Jubilee, aka Jessica Gentile, is the reigning queen of the Brooklyn bass scene. The Miami native’s spicy medley of tropical beats, dancehall rhythms, and sassy rap anthems have been known to scald club dancefloors, and her playful personality on Radio Lily and Brooklyn Radio has earned her respect as a bass music tastemaker. Her latest EP, Pull Ova, is released today on Mixpak Records, and DJs are already dropping the grimey Miami bass track “I-95″. This Thursday Jubilee stops by our hood at Middlesex Lounge to celebrate her EP release and thaw our winter-weary bones.

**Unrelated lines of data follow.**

/-- [folklore] **HALF A DECAY DOMINATES THE COARSE ENVELOPE**: for `1 ≤ L`, `0 ≤ κ₁`, `4κ₁ ≤ δK`:
`e^{−(δK∕2)|u − x|₁} ≤ e^{2κ₁}·e^{−2κ₁‖quo_L u − quo_L x‖∞}` (leaf-01 g74's sharp wobble `‖quo_L u − quo_L x‖∞ ≤ |u − x|₁∕L + 1`). -/
theorem exp_sep_le {L : ℕ} (hL : 1 ≤ L) {κ₁ δK : ℝ} (hκ : 0 ≤ κ₁) (h4 : 4 * κ₁ ≤ δK) (u x : Fin (d + 1) → ℤ) :
    Real.exp (-(δK / 2) * l1 (u - x)) ≤ Real.exp (2 * κ₁) * Real.exp (-(2 * κ₁) * supNorm (quo L u - quo L x)) := by
  rw [← Real.exp_add, Real.exp_le_exp]
  have hw := supNorm_quo_sub_quo_le_div (d := d) hL u x
  have hLr : (1 : ℝ) ≤ L := by exact_mod_cast hL
  have hl : 0 ≤ l1 (u - x) := l1_nonneg _
  have h1 : l1 (u - x) / (L : ℝ) ≤ l1 (u - x) := div_le_self hl hLr
  nlinarith [mul_le_mul_of_nonneg_left (hw.trans (by linarith : l1 (u - x) / (L : ℝ) + 1 ≤ l1 (u - x) + 1)) (by linarith : (0:ℝ) ≤ 2 * κ₁)]

/-- [folklore] **THE BLOCK SUM OF A DECAYING KERNEL ROW, WITH BLOCK SEPARATION**: for the points `x_t = L•c + t` of the block labelled `c`,
`Σ_{t ∈ box L} e^{−δK|u − x_t|₁} ≤ Zl(δK∕2)·e^{2κ₁}·e^{−2κ₁‖quo_L u − c‖∞}` (`0 < δK`, `0 ≤ κ₁`, `4κ₁ ≤ δK`). -/
theorem sum_box_exp_decay_le {L : ℕ} (hL : 1 ≤ L) {κ₁ δK : ℝ} (hκ : 0 ≤ κ₁) (hδK : 0 < δK) (h4 : 4 * κ₁ ≤ δK)
    (u c : Fin (d + 1) → ℤ) :
    ∑ t ∈ box (d + 1) L, Real.exp (-δK * l1 (u - ((L : ℤ) • c + toSite t)))
      ≤ Zl (d + 1) (δK / 2) * Real.exp (2 * κ₁) * Real.exp (-(2 * κ₁) * supNorm (quo L u - c)) := by
  haveI : NeZero L := ⟨by omega⟩
  have hδ2 : 0 < δK / 2 := by positivity
  -- pointwise: split the decay in two halves, the second dominates the coarse envelope
  have hpt : ∀ t ∈ box (d + 1) L, Real.exp (-δK * l1 (u - ((L : ℤ) • c + toSite t)))
      ≤ Real.exp (-(δK / 2) * l1 (u - ((L : ℤ) • c + toSite t))) *
          (Real.exp (2 * κ₁) * Real.exp (-(2 * κ₁) * supNorm (quo L u - c))) := by
    intro t ht
    have hs := exp_sep_le (d := d) hL hκ h4 u ((L : ℤ) • c + toSite t)
    rw [quo_zsmul_add_toSite c ht] at hs
    have e : Real.exp (-δK * l1 (u - ((L : ℤ) • c + toSite t)))
        = Real.exp (-(δK / 2) * l1 (u - ((L : ℤ) • c + toSite t))) * Real.exp (-(δK / 2) * l1 (u - ((L : ℤ) • c + toSite t))) := by
      rw [← Real.exp_add]; congr 1; ring
    rw [e]
    exact mul_le_mul_of_nonneg_left hs (Real.exp_pos _).le
  refine (Finset.sum_le_sum hpt).trans ?_
  rw [← Finset.sum_mul, mul_assoc (Zl (d + 1) (δK / 2))]
  refine mul_le_mul_of_nonneg_right ?_ (by positivity)
  -- the finite half-decay sum is at most the full lattice sum `Zl(δK/2)`
  have hinj : ∀ t ∈ box (d + 1) L, ∀ t' ∈ box (d + 1) L,
      (L : ℤ) • c + toSite t = (L : ℤ) • c + toSite t' → t = t' := by
    intro t _ t' _ h
    have h' : toSite t = toSite t' := add_left_cancel h
    funext i
    have := congrArg (fun f => f i) h'
    simpa [toSite] using this
  rw [← Finset.sum_image (f := fun x => Real.exp (-(δK / 2) * l1 (u - x))) hinj]
  calc ∑ x ∈ (box (d + 1) L).image (fun t => (L : ℤ) • c + toSite t), Real.exp (-(δK / 2) * l1 (u - x))
      ≤ ∑' x, Real.exp (-(δK / 2) * l1 (u - x)) :=
        (summable_exp_shift hδ2 u).sum_le_tsum _ (fun x _ => (Real.exp_pos _).le)
    _ = Zl (d + 1) (δK / 2) := tsum_exp_shift u
import Summits.AtomisticToContinuum.HydrodynamicLimit.Theses.TwoClocks
import Summits.AtomisticToContinuum.HydrodynamicLimit.Theses.ImplosionDichotomy
import Summits.AtomisticToContinuum.HydrodynamicLimit.Theorems.DenseExcursion.Negative.Dichotomy
import Summits.AtomisticToContinuum.HydrodynamicLimit.Theorems.DiluteSelfConsistency.Negative.Quantifiers
import Summits.AtomisticToContinuum.HydrodynamicLimit.Theorems.DiluteSelfConsistency.Negative.ProfileUniform
import Literature.Analysis.FunctionSpaces.TorusSpaceTime

/-!
# `DiluteSelfConsistency` (stmt-AtomisticToContinuum-3091) — crux-strategist (wall-breaker) companion sketch

Seat planner-cstrat-stmt-AtomisticToContinuum-3091-p1-0, 2026-08-17. Companion of `STRATEGY-CENSUS.md`.
Kernel-checked content of the census's `## Decomposition` and `## Strengthen` attempts — NOT a skeleton line
(no `stub_*`, nothing here concludes the crux from open stubs; see the census for why no line is registered).

* §1 `DSCAt` / `dsc_iff` — the crux level-by-level, profile-by-profile (bookkeeping).
* §2 DECOMPOSITION ATTEMPT A (by the fate of the IDEAL development): classifier `IdealCompressionBounded`,
  sub-cruxes `DiluteOnBoundedIdealCompression` (Case I) / `DiluteOnUnboundedIdealCompression` (Case II) and the
  glue `diluteSelfConsistency_of_cases` (pure logic). Case II is where the crux is decided (expected FALSE: it
  contains every `DenseExcursion` witness profile) — so the split relocates the crux, it does not cut it.
* §3 DECOMPOSITION ATTEMPT B (by TIME): `PreSingularDiluteness` (dilute on `[0, T₂]` for every `T₂` short of an
  ideal classical lifespan) is PROVED from the route support `EosContinuity` (stmt-12589, open, L):
  `preSingularDiluteness_of_eosContinuity`. The complementary piece (the window `[T₂, T*_σ)` at the ideal first
  singularity, σ₀ allowed to depend on `T₂`) is the whole crux again: `σ₀(η, p, T₂)` has no positive limit as
  `T₂ ↑ T*₀(p)` at a tuned implosion profile.
* §4 STRENGTHEN: every rigid strengthening on record is refuted in the tree (re-exported by name).
-/

noncomputable section

namespace Summit.AtomisticToContinuum.HydrodynamicLimit.Cruxes.DiluteSelfConsistency.Strategist

open MeasureTheory Filter Set Topology
open Literature.MathematicalPhysics.KineticTheory Literature.Analysis.FluidPDE Literature.Analysis.FunctionSpaces
open Summit.AtomisticToContinuum.HydrodynamicLimit.Theses
open Summit.AtomisticToContinuum.HydrodynamicLimit.Theorems
open Summit.AtomisticToContinuum.HydrodynamicLimit.Theorems.DenseExcursionDichotomy

/-! ## §1 The crux at one level and one profile -/

/-- The inner clause of the crux at level `η` for the profiles `(a₀, θ₀, u₀)` (with its `∃ σ₀`). -/
def DSCAt (η : ℝ) (a₀ θ₀ : T3 → ℝ) (u₀ : T3 → V3) : Prop :=
  ∃ σ₀ : ℝ, 0 < σ₀ ∧ ∀ σ : ℝ, 0 < σ → σ < σ₀ →
    ∀ (T : ℝ) (ρ θ : ℝ → T3 → ℝ) (u : ℝ → T3 → V3), IsHardSphereEulerSolution σ T ρ u θ →
      ∀ Φ : (N : ℕ) → HardSphereFlow (Torus.geometry (Fin 3)) (hsDiameter σ N) (N + 1),
        TendstoHydroFieldsAt (fun N => localGibbsLaw σ a₀ u₀ θ₀ N (Φ N)) Φ ρ u θ 0 →
          ∀ t ∈ Ico 0 T, ∀ x, ρ t x * σ ^ 3 < η

/-- The payload route's copy of the crux is the canonical one (ImplosionDichotomy) — one term. -/
theorem twoClocks_dsc_iff : TwoClocks.DiluteSelfConsistency ↔ ImplosionDichotomy.DiluteSelfConsistency := Iff.rfl

/-- The crux is `∀ η > 0, ∀ continuous positive profiles, DSCAt η a₀ θ₀ u₀` (definitional). -/
theorem dsc_iff : TwoClocks.DiluteSelfConsistency ↔
    ∀ η : ℝ, 0 < η → ∀ (a₀ θ₀ : T3 → ℝ) (u₀ : T3 → V3), Continuous a₀ → Continuous θ₀ → Continuous u₀ →
      (∀ x, 0 < a₀ x) → (∀ x, 0 < θ₀ x) → DSCAt η a₀ θ₀ u₀ := Iff.rfl

/-- The crux is the negation of the sibling crux `DenseExcursion` (landed dichotomy; restated for the TwoClocks copy). -/
theorem dsc_iff_not_denseExcursion : TwoClocks.DiluteSelfConsistency ↔ ¬ ImplosionDichotomy.DenseExcursion :=
  not_denseExcursion_iff_diluteSelfConsistency.symm

/-! ## §2 Decomposition attempt A — by the fate of the ideal (`σ = 0`) development -/

/-- CLASSIFIER. The ideal-gas (`σ = 0`, `p = ρθ`) classical developments of the pinned reference data
`(a₀/∫a₀, u₀, θ₀)` have density bounded by one constant `M` on their whole interval of classical existence
(all of them: by uniqueness they are restrictions of the maximal one). Case I of the census. -/
def IdealCompressionBounded (a₀ θ₀ : T3 → ℝ) (u₀ : T3 → V3) : Prop :=
  ∃ M : ℝ, ∀ (T₁ : ℝ) (ρ₁ θ₁ : ℝ → T3 → ℝ) (u₁ : ℝ → T3 → V3), IsHardSphereEulerSolution 0 T₁ ρ₁ u₁ θ₁ →
    (∀ x, ρ₁ 0 x = a₀ x / ∫ y, a₀ y) → u₁ 0 = u₀ → θ₁ 0 = θ₀ → ∀ t ∈ Ico 0 T₁, ∀ x, ρ₁ t x ≤ M

/-- SUB-CRUX I ("bounded ideal compression ⇒ dilute"): σ-stability of BOUNDED-density first singularities (and of
bounded global developments) under the `O(σ³)` equation-of-state-and-data perturbation, for EVERY such profile.
Believed true; classification-strength (LukSpeck2024 / Sideris1985 cover open sets of data only). -/
def DiluteOnBoundedIdealCompression : Prop :=
  ∀ η : ℝ, 0 < η → ∀ (a₀ θ₀ : T3 → ℝ) (u₀ : T3 → V3), Continuous a₀ → Continuous θ₀ → Continuous u₀ →
    (∀ x, 0 < a₀ x) → (∀ x, 0 < θ₀ x) → IdealCompressionBounded a₀ θ₀ u₀ → DSCAt η a₀ θ₀ u₀

/-- SUB-CRUX II ("unbounded ideal compression ⇒ still dilute at `σ > 0`"): ejection from EVERY smooth implosion
channel for every profile whose ideal development has unbounded density. Expected FALSE — it contains every
`DenseExcursion` witness profile (tuned threshold data of `SS(r₂)`); this leaf IS the crux in substance. -/
def DiluteOnUnboundedIdealCompression : Prop :=
  ∀ η : ℝ, 0 < η → ∀ (a₀ θ₀ : T3 → ℝ) (u₀ : T3 → V3), Continuous a₀ → Continuous θ₀ → Continuous u₀ →
    (∀ x, 0 < a₀ x) → (∀ x, 0 < θ₀ x) → ¬ IdealCompressionBounded a₀ θ₀ u₀ → DSCAt η a₀ θ₀ u₀

/-- GLUE of attempt A (pure logic: case split on the classifier). Typed, proved, and NOT filed as a `--split`
(census §Decomposition: leaf II relocates the whole decision; leaf I is decision-irrelevant). -/
theorem diluteSelfConsistency_of_cases (hI : DiluteOnBoundedIdealCompression)
    (hII : DiluteOnUnboundedIdealCompression) : TwoClocks.DiluteSelfConsistency := by
  intro η hη a₀ θ₀ u₀ ha hθ hu ha0 hθ0
  by_cases hb : IdealCompressionBounded a₀ θ₀ u₀
  · exact hI η hη a₀ θ₀ u₀ ha hθ hu ha0 hθ0 hb
  · exact hII η hη a₀ θ₀ u₀ ha hθ hu ha0 hθ0 hb

/-- …and conversely both leaves follow from the crux (they are restrictions of it): the split is EXACT. -/
theorem cases_of_diluteSelfConsistency (h : TwoClocks.DiluteSelfConsistency) :
    DiluteOnBoundedIdealCompression ∧ DiluteOnUnboundedIdealCompression :=
  ⟨fun η hη a₀ θ₀ u₀ ha hθ hu ha0 hθ0 _ => h η hη a₀ θ₀ u₀ ha hθ hu ha0 hθ0,
   fun η hη a₀ θ₀ u₀ ha hθ hu ha0 hθ0 _ => h η hη a₀ θ₀ u₀ ha hθ hu ha0 hθ0⟩

/-! ## §3 Decomposition attempt B — by time: diluteness strictly before an ideal classical lifespan -/

/-- PRE-SINGULAR DILUTENESS: for every ideal classical development `(ρ₁,u₁,θ₁)` on `[0,T₁)` of the reference data
and every `T₂ < T₁` there is `σ₀ = σ₀(η, profiles, T₂)` below which every admissible hard-sphere-Euler solution is
dilute on `[0, T₂]`. TRUE (proved next from `EosContinuity`); its `σ₀` degenerates as `T₂ ↑ T₁`. -/
def PreSingularDiluteness : Prop :=
  ∀ η : ℝ, 0 < η → ∀ (a₀ θ₀ : T3 → ℝ) (u₀ : T3 → V3), Continuous a₀ → Continuous θ₀ → Continuous u₀ →
    (∀ x, 0 < a₀ x) → (∀ x, 0 < θ₀ x) →
    ∀ (T₁ : ℝ) (ρ₁ θ₁ : ℝ → T3 → ℝ) (u₁ : ℝ → T3 → V3), IsHardSphereEulerSolution 0 T₁ ρ₁ u₁ θ₁ →
      (∀ x, ρ₁ 0 x = a₀ x / ∫ y, a₀ y) → u₁ 0 = u₀ → θ₁ 0 = θ₀ → ∀ T₂ : ℝ, 0 < T₂ → T₂ < T₁ →
      ∃ σ₀ : ℝ, 0 < σ₀ ∧ ∀ σ : ℝ, 0 < σ → σ < σ₀ →
        ∀ (T : ℝ) (ρ θ : ℝ → T3 → ℝ) (u : ℝ → T3 → V3), IsHardSphereEulerSolution σ T ρ u θ →
          ∀ Φ : (N : ℕ) → HardSphereFlow (Torus.geometry (Fin 3)) (hsDiameter σ N) (N + 1),
            TendstoHydroFieldsAt (fun N => localGibbsLaw σ a₀ u₀ θ₀ N (Φ N)) Φ ρ u θ 0 →
              ∀ t ∈ Ico 0 T, t ≤ T₂ → ∀ x, ρ t x * σ ^ 3 < η

/-- **`EosContinuity → PreSingularDiluteness`** (the census's only provable positive rung beyond `Mirror.lean`):
the ideal density is bounded by some `C` on the compact slab `[0,T₂] × 𝕋³` (joint smoothness), `EosContinuity`
with `ε = 1` puts every admissible σ-solution within `1` of it there, and `(C+1)σ³ < η` once `σ < min(1, η/(C+1))`.
The `t = 0` tie through ONE flow family is the tie through all (`tendstoHydroFieldsAt_zero_transfer`). -/
theorem preSingularDiluteness_of_eosContinuity (hE : ImplosionDichotomy.EosContinuity) : PreSingularDiluteness := by
  intro η hη a₀ θ₀ u₀ ha hθ hu ha0 hθ0 T₁ ρ₁ θ₁ u₁ hsol h0 hu0 hθ₀ T₂ hT₂ hT₂1
  -- sup bound of the ideal density on the compact slab `[0, T₂] × 𝕋³`
  obtain ⟨C, hC⟩ := hsol.smooth_density.exists_norm_le_of_isCompact isCompact_Icc
    (fun t ht => ⟨ht.1, lt_of_le_of_lt ht.2 hT₂1⟩)
  have hC0 : 0 ≤ C := le_trans (norm_nonneg _) (hC 0 ⟨le_rfl, hT₂.le⟩ 0)
  -- EOS continuity with tolerance 1 on `[0, T₂]`
  obtain ⟨σ₁, hσ₁, H⟩ := hE a₀ θ₀ u₀ ha hθ hu ha0 hθ0 T₁ ρ₁ θ₁ u₁ hsol h0 hu0 hθ₀ T₂ hT₂ hT₂1 1 one_pos
  refine ⟨min σ₁ (min 1 (η / (C + 1))), lt_min hσ₁ (lt_min one_pos (div_pos hη (by linarith))), ?_⟩
  intro σ hσ hσlt T ρ θ u hsolσ Φ htie t ht htT₂ x
  have hσ₁' : σ < σ₁ := lt_of_lt_of_le hσlt (min_le_left _ _)
  have hσ1 : σ < 1 := lt_of_lt_of_le hσlt ((min_le_right _ _).trans (min_le_left _ _))
  have hση : σ < η / (C + 1) := lt_of_lt_of_le hσlt ((min_le_right _ _).trans (min_le_right _ _))
  have hclose := (H σ hσ hσ₁').2 T ρ θ u hsolσ (fun Ψ => tendstoHydroFieldsAt_zero_transfer Φ Ψ htie)
    t ht htT₂ x
  have hρ₁ : ρ₁ t x ≤ C := le_trans (Real.le_norm_self _) (hC t ⟨ht.1, htT₂⟩ x)
  have hρ : ρ t x < C + 1 := by
    have := (abs_lt.1 hclose).2
    linarith
  have hσ3 : σ ^ 3 ≤ σ := by
    have h1 : σ ^ 3 ≤ σ ^ 1 := pow_le_pow_of_le_one hσ.le hσ1.le (by norm_num)
    simpa using h1
  have hC1 : 0 < C + 1 := by linarith
  have hρpos : 0 < ρ t x := hsolσ.density_pos t ht x
  calc ρ t x * σ ^ 3 ≤ ρ t x * σ := mul_le_mul_of_nonneg_left hσ3 hρpos.le
    _ < (C + 1) * (η / (C + 1)) := mul_lt_mul'' hρ hση hρpos.le hσ.le
    _ = η := by field_simp

/-- What attempt B leaves. DSC at a profile needs diluteness on the WHOLE classical life `[0, T*_σ)`; attempt B
delivers `[0, T₂]` for each `T₂` short of an ideal lifespan with a `T₂`-DEPENDENT threshold. The residual piece,
typed: diluteness on the windows `(T₂, T)` with a threshold that may depend on `T₂` — i.e. σ-uniform control AT
the ideal first singularity. This is the crux again (at a tuned implosion profile the needed `σ₀(T₂) → 0` as
`T₂ ↑ T*₀`), recorded as a definition only. -/
def NearSingularDiluteness : Prop :=
  ∀ η : ℝ, 0 < η → ∀ (a₀ θ₀ : T3 → ℝ) (u₀ : T3 → V3), Continuous a₀ → Continuous θ₀ → Continuous u₀ →
    (∀ x, 0 < a₀ x) → (∀ x, 0 < θ₀ x) → ∃ T₂ : ℝ, 0 < T₂ ∧
      ∃ σ₀ : ℝ, 0 < σ₀ ∧ ∀ σ : ℝ, 0 < σ → σ < σ₀ →
        ∀ (T : ℝ) (ρ θ : ℝ → T3 → ℝ) (u : ℝ → T3 → V3), IsHardSphereEulerSolution σ T ρ u θ →
          ∀ Φ : (N : ℕ) → HardSphereFlow (Torus.geometry (Fin 3)) (hsDiameter σ N) (N + 1),
            TendstoHydroFieldsAt (fun N => localGibbsLaw σ a₀ u₀ θ₀ N (Φ N)) Φ ρ u θ 0 →
              ∀ t ∈ Ico 0 T, T₂ < t → ∀ x, ρ t x * σ ^ 3 < η

/-! ## §4 Strengthen — every rigid `S⁺` on record is refuted in the tree (re-exported by name) -/

/-- `S⁺₁`: a σ-uniform density bound `ρ ≤ M(profiles)` — REFUTED (`PolynomialCompression` PROVED). -/
theorem strengthen_boundedDensity_false : ¬ DiluteSelfConsistencyBoundedDensity :=
  not_diluteSelfConsistencyBoundedDensity

/-- `S⁺₂`: a polynomial rate `packing < σ^(3-κ)` — REFUTED (same witness). -/
theorem strengthen_polynomialRate_false : ¬ DiluteSelfConsistencyPolynomialRate :=
  not_diluteSelfConsistencyPolynomialRate

/-- `S⁺₃`: a threshold chosen before the profiles — REFUTED at `t = 0` (tall activity peaks). -/
theorem strengthen_profileUniform_false : ¬ DiluteSelfConsistencyProfileUniform :=
  not_diluteSelfConsistencyProfileUniform

/-- `S⁺₄`: a threshold chosen before the level — REFUTED. -/
theorem strengthen_levelUniform_false : ¬ DiluteSelfConsistencyLevelUniform :=
  not_diluteSelfConsistencyLevelUniform

end Summit.AtomisticToContinuum.HydrodynamicLimit.Cruxes.DiluteSelfConsistency.Strategist

end
/-- **THE TOP-SEGMENT CRITERION ON A POWER SERIES.** `M ∈ Λ = ℤ_p⟦T⟧` with `coeff_d M ∈ ℤ_pˣ` (`d ≥ 2`),
`p^{d−i} ∣ coeff_i M` (`0 < i < d`), `p^{d−1} ∣ coeff_0 M`, `p^d ∤ coeff_0 M` — the Newton polygon of `M` is the
single segment `(0, d−1)–(d, 0)` — is PRIME in `Λ`: by Weierstrass preparation `M = P·h` with `h ∈ Λˣ` and `P`
distinguished of degree `d` inheriting the three coefficient conditions (the bounds decrease with the index),
and `P` is prime by `prime_coe_of_topSegment`. [cite: Washington1997, §7.1 Thm. 7.3] -/
theorem prime_of_topSegment_coeff {M : IwasawaAlgebra p} {d : ℕ} (hd2 : 2 ≤ d)
    (hunit : ¬ (p : ℤ_[p]) ∣ PowerSeries.coeff d M)
    (hcoef : ∀ i, 0 < i → i < d → (p : ℤ_[p]) ^ (d - i) ∣ PowerSeries.coeff i M)
    (h0 : (p : ℤ_[p]) ^ (d - 1) ∣ PowerSeries.coeff 0 M) (h0' : ¬ (p : ℤ_[p]) ^ d ∣ PowerSeries.coeff 0 M) :
    Prime M := by
  have hpprime : Prime (p : ℤ_[p]) := PadicInt.prime_p
  -- the reduction of `M` mod `p` has order exactly `d`
  have hres : ∀ i, PowerSeries.coeff i (M.map (IsLocalRing.residue ℤ_[p])) = 0 ↔ (p : ℤ_[p]) ∣ PowerSeries.coeff i M := by
    intro i
    rw [PowerSeries.coeff_map, IsLocalRing.residue_eq_zero_iff, PadicInt.maximalIdeal_eq_span_p,
      Ideal.mem_span_singleton]
  have hresd : PowerSeries.coeff d (M.map (IsLocalRing.residue ℤ_[p])) ≠ 0 := fun h => hunit ((hres d).mp h)
  have hMres : M.map (IsLocalRing.residue ℤ_[p]) ≠ 0 := fun h0 => hresd (by rw [h0, map_zero])
  have horder : (M.map (IsLocalRing.residue ℤ_[p])).order = d := by
    refine (PowerSeries.order_eq_nat).mpr ⟨hresd, fun i hi => (hres i).mpr ?_⟩
    by_cases hi0 : i = 0
    · subst hi0; exact (dvd_pow_self _ (by omega)).trans h0
    · exact (dvd_pow_self _ (by omega)).trans (hcoef i (Nat.pos_of_ne_zero hi0) hi)
  obtain ⟨P, h, H⟩ := PowerSeries.exists_isWeierstrassFactorization hMres
  have hPdist := H.isDistinguishedAt
  have hPmon : P.Monic := hPdist.monic
  have hh : IsUnit h := H.isUnit
  have hMeq : M = (P : IwasawaAlgebra p) * h := H.eq_mul
  have hdeg : P.natDegree = d := by
    rw [H.natDegree_eq_toNat_order_map, horder]; rfl
  -- transfer the coefficient conditions from `M` to `P = M · h⁻¹`
  obtain ⟨hinv, hhinv⟩ := hh.exists_right_inv
  have hPeq : (P : IwasawaAlgebra p) = M * hinv := by rw [hMeq, mul_assoc, hhinv, mul_one]
  have hPcoeff : ∀ n, P.coeff n = PowerSeries.coeff n (M * hinv) := by
    intro n
    rw [← Polynomial.coeff_coe, hPeq]
  have hPi : ∀ i, 0 < i → i < d → (p : ℤ_[p]) ^ (d - i) ∣ P.coeff i := by
    intro i hi hid
    rw [hPcoeff, PowerSeries.coeff_mul]
    refine Finset.dvd_sum fun ij hij => ?_
    have hsum : ij.1 + ij.2 = i := Finset.HasAntidiagonal.mem_antidiagonal.mp hij
    refine Dvd.dvd.mul_right ?_ _
    by_cases hj0 : ij.1 = 0
    · rw [hj0]; exact (pow_dvd_pow _ (by omega)).trans h0
    · exact (pow_dvd_pow _ (by omega)).trans (hcoef ij.1 (Nat.pos_of_ne_zero hj0) (by omega))
  have hP0eq : P.coeff 0 = PowerSeries.coeff 0 M * PowerSeries.coeff 0 hinv := by
    rw [hPcoeff, PowerSeries.coeff_mul, Finset.Nat.antidiagonal_zero, Finset.sum_singleton]
  have hinvu : IsUnit (PowerSeries.coeff 0 hinv) := by
    rw [PowerSeries.coeff_zero_eq_constantCoeff_apply]
    exact PowerSeries.isUnit_iff_constantCoeff.mp (isUnit_iff_exists_inv.mpr ⟨h, by rw [mul_comm]; exact hhinv⟩)
  have hP0 : (p : ℤ_[p]) ^ (d - 1) ∣ P.coeff 0 := by rw [hP0eq]; exact h0.mul_right _
  have hP0' : ¬ (p : ℤ_[p]) ^ d ∣ P.coeff 0 := by
    rw [hP0eq]; intro hdvd; exact h0' ((hinvu.dvd_mul_right).mp hdvd)
  have hPprime := prime_coe_of_topSegment p P hPmon hdeg hd2 hPi hP0 hP0'
  rw [hMeq]
  exact (associated_mul_unit_right (P : IwasawaAlgebra p) h hh).prime hPprime

/-- **THE PRIME-COFACTOR SQUEEZE (no functional equation).** In `Λ = ℤ_p⟦T⟧`: if `T^r ∣ g ∣ L`, `L = T^r·M` with
`M` PRIME, and `p ∣ coeff_r g` (ONE factor of `p`), then `(g) = (L)` — `g = T^r g'` with `g' ∣ M`, so `g'` is a unit
(excluded by the factor of `p`) or an associate of `M`. [cite: Washington1997, §13.2] -/
theorem span_singleton_eq_of_prime_cofactor {r : ℕ} {g L M : IwasawaAlgebra p}
    (hXg : (PowerSeries.X : IwasawaAlgebra p) ^ r ∣ g) (hgL : g ∣ L)
    (hLM : L = (PowerSeries.X : IwasawaAlgebra p) ^ r * M) (hM : Prime M)
    (hcoef : (p : ℤ_[p]) ∣ PowerSeries.coeff r g) : Ideal.span {g} = Ideal.span {L} := by
  obtain ⟨g', rfl⟩ := hXg
  have hX0 : (PowerSeries.X : IwasawaAlgebra p) ^ r ≠ 0 := pow_ne_zero _ PowerSeries.X_ne_zero
  have hg'M : g' ∣ M := by
    obtain ⟨m, hm⟩ := hgL
    refine ⟨m, mul_left_cancel₀ hX0 ?_⟩
    rw [← hLM, hm, mul_assoc]
  have hcoef' : (p : ℤ_[p]) ∣ PowerSeries.constantCoeff g' := by
    rw [PowerSeries.coeff_X_pow_mul', if_pos le_rfl, Nat.sub_self,
      PowerSeries.coeff_zero_eq_constantCoeff] at hcoef
    exact hcoef
  have hnu : ¬ IsUnit g' := by
    intro hgu
    rw [PowerSeries.isUnit_iff_constantCoeff] at hgu
    obtain ⟨t, ht⟩ := hcoef'
    rw [ht] at hgu
    exact PadicInt.prime_p.not_unit (isUnit_of_mul_isUnit_left hgu)
  have hg'M1 : g' ∣ 1 * M := by rw [one_mul]; exact hg'M
  rcases isUnit_or_associated_of_dvd_unit_mul_prime isUnit_one hM hg'M1 with hu | hassoc
  · exact absurd hu hnu
  · rw [hLM, Ideal.span_singleton_eq_span_singleton]
    exact hassoc.mul_left _

end PrimeCofactor

end Summit.BirchSwinnertonDyer.BirchSwinnertonDyer.Theorems

end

I chatted with Jubilee a couple of days after she opened and closed for Disclosure at Output in Brooklyn on the 18th. She was still in recovery mode but pulled through to share some insights on her diverse musical background, the Brooklyn scene, and her DJSOTW featured mix.

You just played at Output with Samo Sound Boy and Disclosure. How was that?
Yeah, I played on Saturday night and it was a totally long night because I opened and closed so I played like 10-1 and 4:30-6:30. Yesterday I was like bed ridden, only just from being so tired, not even from partying, because I couldn’t really party, you know?

I saw a picture you posted on instagram that looked like you were a little worse for wear
[laughs] Yeah! I was like dying.

You grew up in Florida, right? How do you think that influenced you musically?
I listened to the radio a lot growing up and it played a lot of local music so it actually influenced me a lot.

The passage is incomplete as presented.